• [What is required] Only lines with the word "edition" belong in the answer; copy them from the records below.
───── Exercise data ─────
/-! ### §1 Pointwise tables and the polynomial-growth class -/

/-- Table shift at a point (pointwise edition of ✓`table_update₂`). [folklore] -/
theorem table_update₂_at (blk : ι → β) {F : β → (ι → ℝ) → ℝ} (hF : ∀ b, ContDiff ℝ (⊤ : ℕ∞) (F b))
    (φ : ι → ℝ) {S : β → ℕ → ℝ} (hS : ∀ (b : β) (n : ℕ), ‖iteratedFDeriv ℝ n (F b) φ‖ ≤ S b n)
    (ℓ : Sym2 β) (x y : ι) (hc : s(blk x, blk y) = ℓ ∧ blk x ≠ blk y) :
    ∀ (b : β) (n : ℕ),
      ‖iteratedFDeriv ℝ n (fun φ : ι → ℝ => if b = blk x then fderiv ℝ (F b) φ (Pi.single x 1)
        else if b = blk y then fderiv ℝ (F b) φ (Pi.single y 1) else F b φ) φ‖
      ≤ S b (n + if b ∈ ℓ then 1 else 0) := by
  intro b n
  have hmem : b ∈ ℓ ↔ b = blk x ∨ b = blk y := by rw [← hc.1]; exact Sym2.mem_iff
  by_cases hbx : b = blk x
  · rw [if_pos (hmem.2 (Or.inl hbx))]
    subst hbx
    simp only [if_true]
    calc ‖iteratedFDeriv ℝ n (fun φ => fderiv ℝ (F (blk x)) φ (Pi.single x 1)) φ‖
        ≤ ‖(Pi.single x (1 : ℝ) : ι → ℝ)‖ * ‖iteratedFDeriv ℝ (n + 1) (F (blk x)) φ‖ :=
          PolyGrowth.norm_iteratedFDeriv_partial_le (hF _) _ n φ
      _ ≤ 1 * S (blk x) (n + 1) :=
          mul_le_mul (PolyGrowth.norm_single_le_one x) (hS _ _) (norm_nonneg _) zero_le_one
      _ = S (blk x) (n + 1) := one_mul _
  · by_cases hby : b = blk y
    · rw [if_pos (hmem.2 (Or.inr hby))]
      subst hby
      simp only [if_neg hbx, if_true]
      calc ‖iteratedFDeriv ℝ n (fun φ => fderiv ℝ (F (blk y)) φ (Pi.single y 1)) φ‖
          ≤ ‖(Pi.single y (1 : ℝ) : ι → ℝ)‖ * ‖iteratedFDeriv ℝ (n + 1) (F (blk y)) φ‖ :=
            PolyGrowth.norm_iteratedFDeriv_partial_le (hF _) _ n φ
        _ ≤ 1 * S (blk y) (n + 1) :=
            mul_le_mul (PolyGrowth.norm_single_le_one y) (hS _ _) (norm_nonneg _) zero_le_one
        _ = S (blk y) (n + 1) := one_mul _
    · simp only [if_neg hbx, if_neg hby]
      rw [if_neg (fun h => (hmem.1 h).elim hbx hby), add_zero]
      exact hS b n

/-- **Pointwise-table edition of the per-script bound**: the table is only required at the point
`φ` where the bound is read. [folklore] -/
theorem abs_foldl_dop_prod_le_at (blk : ι → β) (C : Matrix ι ι ℝ) (X : Finset β) (φ : ι → ℝ) :
    ∀ (L : List (Sym2 β)), (∀ ℓ ∈ L, ∀ a ∈ ℓ, a ∈ X) →
      ∀ (F : β → (ι → ℝ) → ℝ), (∀ b, ContDiff ℝ (⊤ : ℕ∞) (F b)) →
        (∀ (b : β) (φ ψ : ι → ℝ), (∀ i : ι, blk i = b → φ i = ψ i) → F b φ = F b ψ) →
        ∀ (S : β → ℕ → ℝ), (∀ (b : β) (n : ℕ), ‖iteratedFDeriv ℝ n (F b) φ‖ ≤ S b n) →
          |(L.foldl (fun (H : (ι → ℝ) → ℝ) (ℓ : Sym2 β) => fun φ : ι → ℝ =>
              (1 / 2 : ℝ) * ∑ x : ι, ∑ y : ι, if s(blk x, blk y) = ℓ ∧ blk x ≠ blk y then
                C x y * iteratedFDeriv ℝ 2 H φ ![Pi.single x 1, Pi.single y 1] else 0)
              (fun φ : ι → ℝ => ∏ b ∈ X, F b φ)) φ|
          ≤ (L.map fun ℓ => (1 / 2 : ℝ) * ∑ x : ι, ∑ y : ι,
                if s(blk x, blk y) = ℓ ∧ blk x ≠ blk y then |C x y| else 0).prod
            * ∏ b ∈ X, S b ((L.map fun ℓ => if b ∈ ℓ then 1 else 0).sum) := by
  classical
  intro L
  induction L with
  | nil =>
    intro _ F _ _ S hS
    simp only [List.foldl_nil, List.map_nil, List.prod_nil, List.sum_nil, one_mul, Finset.abs_prod]
    exact Finset.prod_le_prod (fun b _ => abs_nonneg _) fun b _ => by
      rw [PolyGrowth.abs_le_of_norm_iteratedFDeriv_zero]; exact hS b 0
  | cons ℓ L ih =>
    intro hL F hF hFl S hS
    have hℓ : ∀ a ∈ ℓ, a ∈ X := hL ℓ (by simp)
    have hL' : ∀ ℓ' ∈ L, ∀ a ∈ ℓ', a ∈ X := fun ℓ' h => hL ℓ' (List.mem_cons_of_mem _ h)
    simp only [List.foldl_cons, List.map_cons, List.prod_cons, List.sum_cons]
    have hstep : (fun φ : ι → ℝ => (1 / 2 : ℝ) * ∑ x : ι, ∑ y : ι,
        if s(blk x, blk y) = ℓ ∧ blk x ≠ blk y then
          C x y * iteratedFDeriv ℝ 2 (fun φ : ι → ℝ => ∏ b ∈ X, F b φ) φ
            ![Pi.single x 1, Pi.single y 1] else 0)
        = fun φ => ∑ p ∈ (Finset.univ : Finset (ι × ι)),
          ((1 / 2 : ℝ) * if s(blk p.1, blk p.2) = ℓ ∧ blk p.1 ≠ blk p.2 then C p.1 p.2 else 0)
          * ∏ b ∈ X, (if b = blk p.1 then fderiv ℝ (F b) φ (Pi.single p.1 1)
              else if b = blk p.2 then fderiv ℝ (F b) φ (Pi.single p.2 1) else F b φ) := by
      funext φ
      rw [dop_prod_eq_sum blk C X ℓ hℓ hF hFl φ, Fintype.sum_prod_type]
    rw [hstep, foldl_dop_lincomb blk C (Finset.univ : Finset (ι × ι)) L
      (fun p : ι × ι => (1 / 2 : ℝ) * if s(blk p.1, blk p.2) = ℓ ∧ blk p.1 ≠ blk p.2
        then C p.1 p.2 else 0)
      (fun (p : ι × ι) (φ : ι → ℝ) => ∏ b ∈ X, (if b = blk p.1 then fderiv ℝ (F b) φ (Pi.single p.1 1)
        else if b = blk p.2 then fderiv ℝ (F b) φ (Pi.single p.2 1) else F b φ))
      (fun p => contDiff_prod fun b _ => contDiff_update₂ blk hF p.1 p.2 b)]
    refine (Finset.abs_sum_le_sum_abs _ _).trans ?_
    have hterm : ∀ p : ι × ι,
        |((1 / 2 : ℝ) * if s(blk p.1, blk p.2) = ℓ ∧ blk p.1 ≠ blk p.2 then C p.1 p.2 else 0)
          * L.foldl (fun (H : (ι → ℝ) → ℝ) (ℓ : Sym2 β) => fun φ : ι → ℝ =>
              (1 / 2 : ℝ) * ∑ x : ι, ∑ y : ι, if s(blk x, blk y) = ℓ ∧ blk x ≠ blk y then
                C x y * iteratedFDeriv ℝ 2 H φ ![Pi.single x 1, Pi.single y 1] else 0)
            (fun φ => ∏ b ∈ X, (if b = blk p.1 then fderiv ℝ (F b) φ (Pi.single p.1 1)
              else if b = blk p.2 then fderiv ℝ (F b) φ (Pi.single p.2 1) else F b φ)) φ|
        ≤ ((1 / 2 : ℝ) * if s(blk p.1, blk p.2) = ℓ ∧ blk p.1 ≠ blk p.2 then |C p.1 p.2| else 0)
          * ((L.map fun ℓ => (1 / 2 : ℝ) * ∑ x : ι, ∑ y : ι,
              if s(blk x, blk y) = ℓ ∧ blk x ≠ blk y then |C x y| else 0).prod
            * ∏ b ∈ X, S b ((if b ∈ ℓ then 1 else 0)
              + (L.map fun ℓ => if b ∈ ℓ then 1 else 0).sum)) := by
      intro p
      by_cases hc : s(blk p.1, blk p.2) = ℓ ∧ blk p.1 ≠ blk p.2
      · rw [if_pos hc, if_pos hc, abs_mul, abs_mul, abs_of_pos (by norm_num : (0 : ℝ) < 1 / 2)]
        refine mul_le_mul_of_nonneg_left ?_ (by positivity)
        have h := ih hL' _ (fun b => contDiff_update₂ blk hF p.1 p.2 b)
          (local_update₂ blk hF hFl p.1 p.2) (fun b n => S b (n + if b ∈ ℓ then 1 else 0))
          (table_update₂_at blk hF φ hS ℓ p.1 p.2 hc)
        refine h.trans (le_of_eq ?_)
        congr 1
        exact Finset.prod_congr rfl fun b _ => by rw [add_comm]
      · rw [if_neg hc, if_neg hc]; simp
    refine (Finset.sum_le_sum fun p _ => hterm p).trans (le_of_eq ?_)
    rw [← Finset.sum_mul, Fintype.sum_prod_type]
    simp only [Finset.mul_sum]
    ring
─────
• [Task result]
/-- Table shift at a point (pointwise edition of ✓`table_update₂`). [folklore] -/
/-- **Pointwise-table edition of the per-script bound**: the table is only required at the point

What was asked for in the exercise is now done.